BEGIN

/-!
# Ordinary orbital integrals on `G′_∞ = U(H′)(L⁺ ⊗ ℝ)` are continuous on the regular set of a product Cartan — the per-place inputs and the places assembly
(Rogawski (1990) §4.3 p. 43, §8.3 p. 122; Shelstad (1979) §4; Beuzart-Plessis (2020) §1.2, §1.8; Deitmar–Echterhoff (2014) Lemma 9.3.3; Folland (1995) Thm. 2.49)

Topic `NumberTheory/Rogawski1990`; namespace `Literature.NumberTheory.Rogawski1990`.  THEOREMS ONLY (no `def`, no instance, no notation, no axiom, no named fact, no
`sorry`).  Cell `pub/hodgecm-mathlib`, crux H413 (`stmt-HodgeConjecture-24833`), line LH3 (closer stub `stub_N9`, DIRECT ROAD, clause (M1) ∕ O-READ input
«`a′ ∈ C_c(G′_∞)` has ordinary orbital integrals `ContinuousOn` the regular set of every Cartan `T_{S′}` in fixed-`tT` currency»); organ «(W1-cont-Π)» FILE 2 =
the `U(2,1)^d` DRESS of ★ `QuotientOrbitalIntegralProperContinuity` (FILE 1), dealt by LH3-plan (g2) 2026-09-02T05:31:39Z (notes (n1)(n2)) to LH2-p04 (g3).
Count-neutral (VOL)∕(CONV) kit.

THE MATHEMATICS.  `G′_∞ = U(H′)(L⁺ ⊗ ℝ) ≅ Π_w G′_w`, `G′_w = U(σ_w H′)(ℂ)` over the complex places `w` of the CM field `L` (★ `archPiEquivCM`, a `≃ₜ*`).  A Cartan
subgroup `T_{S′} ≤ G′_∞` is a product `Π_w T_w`; FILE 1 reduces «the quotient orbital integral `x ↦ ∫_{G′_∞ ⧸ T_{S′}} a′(y γ′(x) y⁻¹) dμ′` is continuous on the
product of the per-place regular sets» to the hypothesis (HYP) «uniformly proper modulo `T_w`» AT EACH PLACE (`uniformlyProper_pi` + `uniformlyProper_map_mulEquiv`
+ `continuousOn_integral_descConj_of_uniformlyProper`).  This file supplies (HYP) per place, in the tree's carriers, and the assembled statement:
* §1 SPLIT PLACE (`G′_w ≅ U(2,1)`, `T_w` the SPLIT Cartan): on the model `U = U(Φ₃)(ℂ)`, `T = Z(γ₁)`, `γ₁ = diag(α₁, u₁, ᾱ₁⁻¹)` regular, ★ (L2)
  `exists_isCompact_forall_hsOrbit_subset_of_diag_hyperbolic` (orbit HS-balls uniformly bounded mod `T` over compacta of `T_reg`) IS (HYP) after «a compact
  `C ⊆ U` lies in an HS-ball» — **`uniformlyProper_centralizer_of_diag_hyperbolic`**; transported along ANY bicontinuous frame `e : U ≃* G′_w` with
  `T_w := Z(e γ₁) = e(Z(γ₁))` — **`uniformlyProper_centralizer_map_of_diag_hyperbolic`** (the (T-ATLAS) split chart at `w ∈ S′` factors through such an `e`).
* §2 COMPACT CARTAN AT ANY PLACE (`T_w ⊇` the diagonal circle torus of `U(σ_w diag α)(ℂ)`, any signature): ★ `isCompact_setOf_exists_conj_circleDiagonal_mem`
  (the conjugating set itself is compact in `G′_w` over compacta of the regular set `{z ∣ z injective}`) ⇒ (HYP) for EVERY subgroup `M` —
  **`uniformlyProper_circleDiagonal`**.
* §3 DEFINITE PLACE (`G′_w = U(3)` compact, ★ `isCompact_archLocal_of_posDef`): (HYP) for every chart and every `M` — **`uniformlyProper_archLocal_of_definite`**.
* §4 THE PLACES ASSEMBLY on `G′_∞` (note (n1): over an ABSTRACT continuous chart `c_w : X_w → G′_w` per place commuting with `M_w`, and any `M′ ≤ G′_∞` with
  `archPiEquivCM⁻¹ (g_w)_w ∈ M′ ↔ ∀ w, g_w ∈ M_w`): **`continuousOn_integral_descConj_arch_of_uniformlyProper_places`** — for `a′ ∈ C_c(G′_∞, E)` and ANY measure
  `μ′` on `G′_∞ ⧸ M′` finite on compact sets (note (n2)), `x ↦ ∫_{G′_∞ ⧸ M′} a′(y · archPiEquivCM⁻¹((c_w(x_w))_w) · y⁻¹) dμ′(ȳ)` is `ContinuousOn (Set.pi univ S)`
  whenever every place is uniformly proper on `S_w` (§1∕§2∕§3 by the type of `w`).
NOT HERE (ED. 2, ≈20 lines, when LH3-p03's (T-ATLAS) PART 2 `gprimeTorus S′ c` is ★): the docking `c_w :=` the atlas chart at `w`, `M′ := T_{S′}`, `S_w :=` the
atlas regular set (`InRegG`), which is one `uniformlyProper_comp` per place over §1–§3.  The `m′`-currency reading (`classOrbitalIntegral m′ a′ ⟦·⟧`, `hnorm`) stays
(CUR)∕L4's.  HONEST LABEL: HC_CM is proved only modulo the 7 printed citations (2 remaining: hLiu418 = `stmt-HodgeConjecture-24832`, h413 = `stmt-HodgeConjecture-24833`)
until rung 0 closes; this file pays no organ of the closer and moves no row of the books.

## References
* [Rogawski1990] J. D. Rogawski, *Automorphic Representations of Unitary Groups in Three Variables*, Ann. of Math. Stud. 123 (1990), §4.3 p. 43 (`G_∞ = Π_w G_w`,
  compact at definite places), §3.6 p. 31 (Cartan subgroups of `U(2,1)`), §8.3 p. 122 (orbital integrals as functions on `T_reg`).
* [Shelstad1979] D. Shelstad, *Characters and inner forms of a quasi-split group over ℝ*, Compositio Math. 39 (1979), §4.
* [BeuzartPlessis2020Asterisque] R. Beuzart-Plessis, Astérisque 418 (2020), §1.2 (1.2.2), (1.2.4) p. 21; §1.8 p. 39 (orbit vs group balls; regular semisimple
  orbital integrals).
* [DeitmarEchterhoff2014] A. Deitmar, S. Echterhoff, *Principles of Harmonic Analysis*, 2nd ed. (2014), Lemma 9.3.3.
* [Folland1995] G. B. Folland, *A Course in Abstract Harmonic Analysis* (1995), §2.6 Thm. 2.49.
* [PlatonovRapinchuk1994] V. Platonov, A. Rapinchuk, *Algebraic Groups and Number Theory* (1994), §3.2 Thm. 3.1 (anisotropic at `∞` ⇔ compact).
-/

set_option autoImplicit false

END

== PROBLEM TO WORK ON ==
Give again, exactly as written, the lines running from the first line of the data above through the line that contains "# Ordinary orbital".

== WRITTEN ANSWER ==
/-!
# Ordinary orbital integrals on `G′_∞ = U(H′)(L⁺ ⊗ ℝ)` are continuous on the regular set of a product Cartan — the per-place inputs and the places assembly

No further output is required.